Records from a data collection
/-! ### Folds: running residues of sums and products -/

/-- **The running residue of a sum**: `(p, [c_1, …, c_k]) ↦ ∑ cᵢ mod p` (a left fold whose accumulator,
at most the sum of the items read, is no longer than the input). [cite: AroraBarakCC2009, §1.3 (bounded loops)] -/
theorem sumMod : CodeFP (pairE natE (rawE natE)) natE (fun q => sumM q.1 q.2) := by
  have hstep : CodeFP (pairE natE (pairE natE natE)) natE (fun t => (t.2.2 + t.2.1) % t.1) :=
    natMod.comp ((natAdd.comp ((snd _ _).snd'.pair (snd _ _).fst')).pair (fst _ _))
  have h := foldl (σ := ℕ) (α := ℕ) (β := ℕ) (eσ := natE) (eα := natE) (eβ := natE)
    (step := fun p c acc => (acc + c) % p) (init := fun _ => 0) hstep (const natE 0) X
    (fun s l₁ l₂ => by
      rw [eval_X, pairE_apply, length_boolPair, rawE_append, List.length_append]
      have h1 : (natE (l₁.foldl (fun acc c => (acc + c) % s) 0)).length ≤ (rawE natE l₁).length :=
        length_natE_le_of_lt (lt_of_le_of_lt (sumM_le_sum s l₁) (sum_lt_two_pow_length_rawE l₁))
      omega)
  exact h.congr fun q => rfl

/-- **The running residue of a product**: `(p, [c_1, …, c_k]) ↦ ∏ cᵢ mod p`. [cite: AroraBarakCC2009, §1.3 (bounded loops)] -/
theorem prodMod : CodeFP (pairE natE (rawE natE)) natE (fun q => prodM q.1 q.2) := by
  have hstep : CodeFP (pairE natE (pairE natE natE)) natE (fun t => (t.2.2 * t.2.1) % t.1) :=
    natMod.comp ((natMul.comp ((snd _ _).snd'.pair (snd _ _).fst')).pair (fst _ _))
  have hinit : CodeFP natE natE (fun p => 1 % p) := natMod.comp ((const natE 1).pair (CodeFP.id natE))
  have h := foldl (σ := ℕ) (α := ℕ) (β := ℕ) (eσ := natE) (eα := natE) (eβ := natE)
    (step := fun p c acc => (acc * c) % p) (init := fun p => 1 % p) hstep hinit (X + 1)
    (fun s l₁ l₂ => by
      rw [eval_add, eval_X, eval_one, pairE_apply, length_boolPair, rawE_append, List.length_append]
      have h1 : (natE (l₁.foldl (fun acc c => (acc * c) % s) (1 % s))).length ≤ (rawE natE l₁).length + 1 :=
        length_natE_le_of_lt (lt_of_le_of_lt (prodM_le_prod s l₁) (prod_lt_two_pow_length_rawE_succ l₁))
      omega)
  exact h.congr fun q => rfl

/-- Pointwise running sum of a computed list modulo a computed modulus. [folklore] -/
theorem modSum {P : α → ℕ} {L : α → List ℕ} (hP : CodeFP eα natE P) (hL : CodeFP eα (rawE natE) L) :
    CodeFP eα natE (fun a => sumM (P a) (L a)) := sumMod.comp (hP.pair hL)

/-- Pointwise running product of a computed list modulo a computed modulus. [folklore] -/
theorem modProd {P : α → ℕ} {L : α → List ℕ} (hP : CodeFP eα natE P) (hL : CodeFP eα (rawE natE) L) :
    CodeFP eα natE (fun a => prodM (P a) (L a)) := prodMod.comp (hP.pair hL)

==

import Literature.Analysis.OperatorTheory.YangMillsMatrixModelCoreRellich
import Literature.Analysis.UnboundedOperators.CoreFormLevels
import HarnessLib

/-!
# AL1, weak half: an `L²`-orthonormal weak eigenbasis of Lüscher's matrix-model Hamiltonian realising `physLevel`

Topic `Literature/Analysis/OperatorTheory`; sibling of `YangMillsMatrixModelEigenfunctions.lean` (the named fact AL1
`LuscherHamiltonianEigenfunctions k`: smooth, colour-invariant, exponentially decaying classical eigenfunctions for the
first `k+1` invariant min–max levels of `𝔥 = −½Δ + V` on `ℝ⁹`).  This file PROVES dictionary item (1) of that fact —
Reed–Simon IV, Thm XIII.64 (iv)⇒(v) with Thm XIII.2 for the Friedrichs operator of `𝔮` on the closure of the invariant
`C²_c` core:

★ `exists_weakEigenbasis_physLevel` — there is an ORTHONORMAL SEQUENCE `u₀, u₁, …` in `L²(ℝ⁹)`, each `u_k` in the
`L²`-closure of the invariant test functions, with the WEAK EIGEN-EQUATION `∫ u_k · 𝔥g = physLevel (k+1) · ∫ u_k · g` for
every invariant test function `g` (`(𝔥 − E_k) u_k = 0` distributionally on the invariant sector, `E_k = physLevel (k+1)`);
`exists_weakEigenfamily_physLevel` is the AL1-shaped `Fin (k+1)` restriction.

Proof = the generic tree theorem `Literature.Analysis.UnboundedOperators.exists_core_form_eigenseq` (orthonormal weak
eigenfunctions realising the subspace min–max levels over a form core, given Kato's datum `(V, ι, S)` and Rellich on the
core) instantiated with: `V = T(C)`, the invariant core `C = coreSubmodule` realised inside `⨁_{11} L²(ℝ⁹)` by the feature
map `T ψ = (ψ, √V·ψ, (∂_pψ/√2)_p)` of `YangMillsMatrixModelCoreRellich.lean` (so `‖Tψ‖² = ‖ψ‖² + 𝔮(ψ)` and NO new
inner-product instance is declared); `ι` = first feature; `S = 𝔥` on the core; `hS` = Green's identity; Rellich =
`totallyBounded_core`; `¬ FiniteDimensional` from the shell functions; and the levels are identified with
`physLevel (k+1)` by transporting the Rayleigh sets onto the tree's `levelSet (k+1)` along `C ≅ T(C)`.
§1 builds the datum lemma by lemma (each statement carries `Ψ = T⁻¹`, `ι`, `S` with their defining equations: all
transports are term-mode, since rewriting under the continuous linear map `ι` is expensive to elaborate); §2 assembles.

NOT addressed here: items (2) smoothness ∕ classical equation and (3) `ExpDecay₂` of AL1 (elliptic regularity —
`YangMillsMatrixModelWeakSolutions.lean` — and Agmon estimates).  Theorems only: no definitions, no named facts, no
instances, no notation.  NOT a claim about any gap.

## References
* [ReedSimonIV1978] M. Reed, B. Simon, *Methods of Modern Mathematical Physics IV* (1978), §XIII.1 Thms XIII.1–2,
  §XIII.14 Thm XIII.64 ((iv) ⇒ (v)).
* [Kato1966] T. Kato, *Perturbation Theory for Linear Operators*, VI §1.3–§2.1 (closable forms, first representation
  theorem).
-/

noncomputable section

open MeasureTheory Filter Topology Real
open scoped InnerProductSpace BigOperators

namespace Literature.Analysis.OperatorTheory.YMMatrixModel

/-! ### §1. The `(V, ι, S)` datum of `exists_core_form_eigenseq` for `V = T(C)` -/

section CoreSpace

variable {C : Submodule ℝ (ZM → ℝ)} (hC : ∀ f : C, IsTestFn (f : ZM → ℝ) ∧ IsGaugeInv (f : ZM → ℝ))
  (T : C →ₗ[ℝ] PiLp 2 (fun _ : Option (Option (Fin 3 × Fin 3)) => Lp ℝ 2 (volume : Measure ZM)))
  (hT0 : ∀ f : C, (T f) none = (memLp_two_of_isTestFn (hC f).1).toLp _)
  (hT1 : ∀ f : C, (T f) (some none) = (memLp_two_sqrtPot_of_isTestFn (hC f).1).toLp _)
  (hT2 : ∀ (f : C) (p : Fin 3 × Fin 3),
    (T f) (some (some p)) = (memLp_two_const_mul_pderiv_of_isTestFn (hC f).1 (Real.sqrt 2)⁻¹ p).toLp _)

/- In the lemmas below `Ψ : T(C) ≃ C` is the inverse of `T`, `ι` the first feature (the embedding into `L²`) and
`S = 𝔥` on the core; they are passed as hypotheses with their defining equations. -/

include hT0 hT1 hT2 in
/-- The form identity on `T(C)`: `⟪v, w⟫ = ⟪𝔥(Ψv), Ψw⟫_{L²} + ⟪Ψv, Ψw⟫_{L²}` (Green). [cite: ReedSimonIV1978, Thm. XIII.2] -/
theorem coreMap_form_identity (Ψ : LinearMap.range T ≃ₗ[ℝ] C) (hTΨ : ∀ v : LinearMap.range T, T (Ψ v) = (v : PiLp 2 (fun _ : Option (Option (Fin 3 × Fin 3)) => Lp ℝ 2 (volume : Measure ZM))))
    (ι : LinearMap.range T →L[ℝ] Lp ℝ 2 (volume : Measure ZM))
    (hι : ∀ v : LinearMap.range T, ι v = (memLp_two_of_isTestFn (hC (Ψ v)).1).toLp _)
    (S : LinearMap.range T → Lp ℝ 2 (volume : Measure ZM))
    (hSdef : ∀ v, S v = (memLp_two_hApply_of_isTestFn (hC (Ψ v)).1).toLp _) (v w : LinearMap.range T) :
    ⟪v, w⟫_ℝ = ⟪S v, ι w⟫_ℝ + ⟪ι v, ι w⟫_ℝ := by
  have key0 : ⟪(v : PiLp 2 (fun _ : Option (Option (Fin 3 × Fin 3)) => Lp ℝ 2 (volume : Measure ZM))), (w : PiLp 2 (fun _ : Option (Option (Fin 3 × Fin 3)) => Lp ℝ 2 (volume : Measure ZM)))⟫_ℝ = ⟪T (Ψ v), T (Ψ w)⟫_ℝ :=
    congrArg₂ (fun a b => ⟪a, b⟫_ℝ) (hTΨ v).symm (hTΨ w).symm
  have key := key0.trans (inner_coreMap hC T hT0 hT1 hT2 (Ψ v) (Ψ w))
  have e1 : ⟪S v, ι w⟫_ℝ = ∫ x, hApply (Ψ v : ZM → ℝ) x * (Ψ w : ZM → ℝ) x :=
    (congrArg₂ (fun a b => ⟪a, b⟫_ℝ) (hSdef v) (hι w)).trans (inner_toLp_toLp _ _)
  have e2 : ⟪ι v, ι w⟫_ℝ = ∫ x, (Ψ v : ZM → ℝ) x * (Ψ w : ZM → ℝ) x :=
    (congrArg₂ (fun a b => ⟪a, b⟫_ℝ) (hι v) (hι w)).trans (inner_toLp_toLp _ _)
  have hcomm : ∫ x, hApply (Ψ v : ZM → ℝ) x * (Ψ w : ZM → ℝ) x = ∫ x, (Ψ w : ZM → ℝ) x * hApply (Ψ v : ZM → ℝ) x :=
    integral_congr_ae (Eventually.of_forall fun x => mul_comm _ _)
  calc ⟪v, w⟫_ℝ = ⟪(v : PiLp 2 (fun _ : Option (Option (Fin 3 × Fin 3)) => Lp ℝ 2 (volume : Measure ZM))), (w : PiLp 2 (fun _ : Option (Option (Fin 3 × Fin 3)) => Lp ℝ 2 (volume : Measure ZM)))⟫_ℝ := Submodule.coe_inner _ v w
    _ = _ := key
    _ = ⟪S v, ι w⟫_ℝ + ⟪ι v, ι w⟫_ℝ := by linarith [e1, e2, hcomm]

...

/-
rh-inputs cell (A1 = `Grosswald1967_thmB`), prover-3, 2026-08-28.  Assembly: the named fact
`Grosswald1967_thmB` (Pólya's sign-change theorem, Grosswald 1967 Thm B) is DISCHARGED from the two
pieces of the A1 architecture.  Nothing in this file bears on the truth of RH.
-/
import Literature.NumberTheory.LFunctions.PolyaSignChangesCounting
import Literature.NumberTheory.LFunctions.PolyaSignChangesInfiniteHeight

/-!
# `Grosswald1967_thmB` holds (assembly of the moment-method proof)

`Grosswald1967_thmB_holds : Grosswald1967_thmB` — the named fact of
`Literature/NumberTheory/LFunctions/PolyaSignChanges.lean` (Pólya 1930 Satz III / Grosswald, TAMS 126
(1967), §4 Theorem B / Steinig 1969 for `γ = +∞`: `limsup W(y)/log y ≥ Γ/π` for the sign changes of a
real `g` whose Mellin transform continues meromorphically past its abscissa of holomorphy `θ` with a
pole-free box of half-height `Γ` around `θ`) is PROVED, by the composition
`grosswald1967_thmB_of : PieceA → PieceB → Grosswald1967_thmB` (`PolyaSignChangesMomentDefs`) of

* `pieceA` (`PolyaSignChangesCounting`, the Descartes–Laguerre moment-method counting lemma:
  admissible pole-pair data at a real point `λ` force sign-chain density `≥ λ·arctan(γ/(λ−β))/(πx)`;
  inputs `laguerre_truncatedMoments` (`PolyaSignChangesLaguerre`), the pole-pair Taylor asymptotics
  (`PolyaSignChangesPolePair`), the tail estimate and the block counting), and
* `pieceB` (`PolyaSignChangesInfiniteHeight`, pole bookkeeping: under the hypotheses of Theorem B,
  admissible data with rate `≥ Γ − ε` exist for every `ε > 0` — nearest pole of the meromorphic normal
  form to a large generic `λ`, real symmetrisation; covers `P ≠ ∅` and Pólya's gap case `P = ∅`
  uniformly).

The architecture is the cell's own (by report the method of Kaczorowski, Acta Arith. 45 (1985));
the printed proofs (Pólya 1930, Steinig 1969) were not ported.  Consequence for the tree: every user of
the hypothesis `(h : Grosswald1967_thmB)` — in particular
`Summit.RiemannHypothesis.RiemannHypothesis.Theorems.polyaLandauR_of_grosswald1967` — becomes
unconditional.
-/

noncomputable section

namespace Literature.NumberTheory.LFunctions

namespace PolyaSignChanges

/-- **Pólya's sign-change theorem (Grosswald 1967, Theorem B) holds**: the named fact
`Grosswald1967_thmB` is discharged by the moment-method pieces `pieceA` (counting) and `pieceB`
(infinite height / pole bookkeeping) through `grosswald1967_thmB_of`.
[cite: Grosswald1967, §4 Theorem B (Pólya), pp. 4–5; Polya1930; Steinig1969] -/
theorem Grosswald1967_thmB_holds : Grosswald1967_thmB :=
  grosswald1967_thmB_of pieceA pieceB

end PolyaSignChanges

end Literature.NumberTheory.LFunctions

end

Your goal
Scan the entries above for the line containing "and products -/", and copy it and all lines after it exactly, down to and including the line containing "natMod.comp ((natAdd.comp ((snd".

Response below
/-! ### Folds: running residues of sums and products -/

/-- **The running residue of a sum**: `(p, [c_1, …, c_k]) ↦ ∑ cᵢ mod p` (a left fold whose accumulator,
at most the sum of the items read, is no longer than the input). [cite: AroraBarakCC2009, §1.3 (bounded loops)] -/
theorem sumMod : CodeFP (pairE natE (rawE natE)) natE (fun q => sumM q.1 q.2) := by
  have hstep : CodeFP (pairE natE (pairE natE natE)) natE (fun t => (t.2.2 + t.2.1) % t.1) :=
    natMod.comp ((natAdd.comp ((snd _ _).snd'.pair (snd _ _).fst')).pair (fst _ _))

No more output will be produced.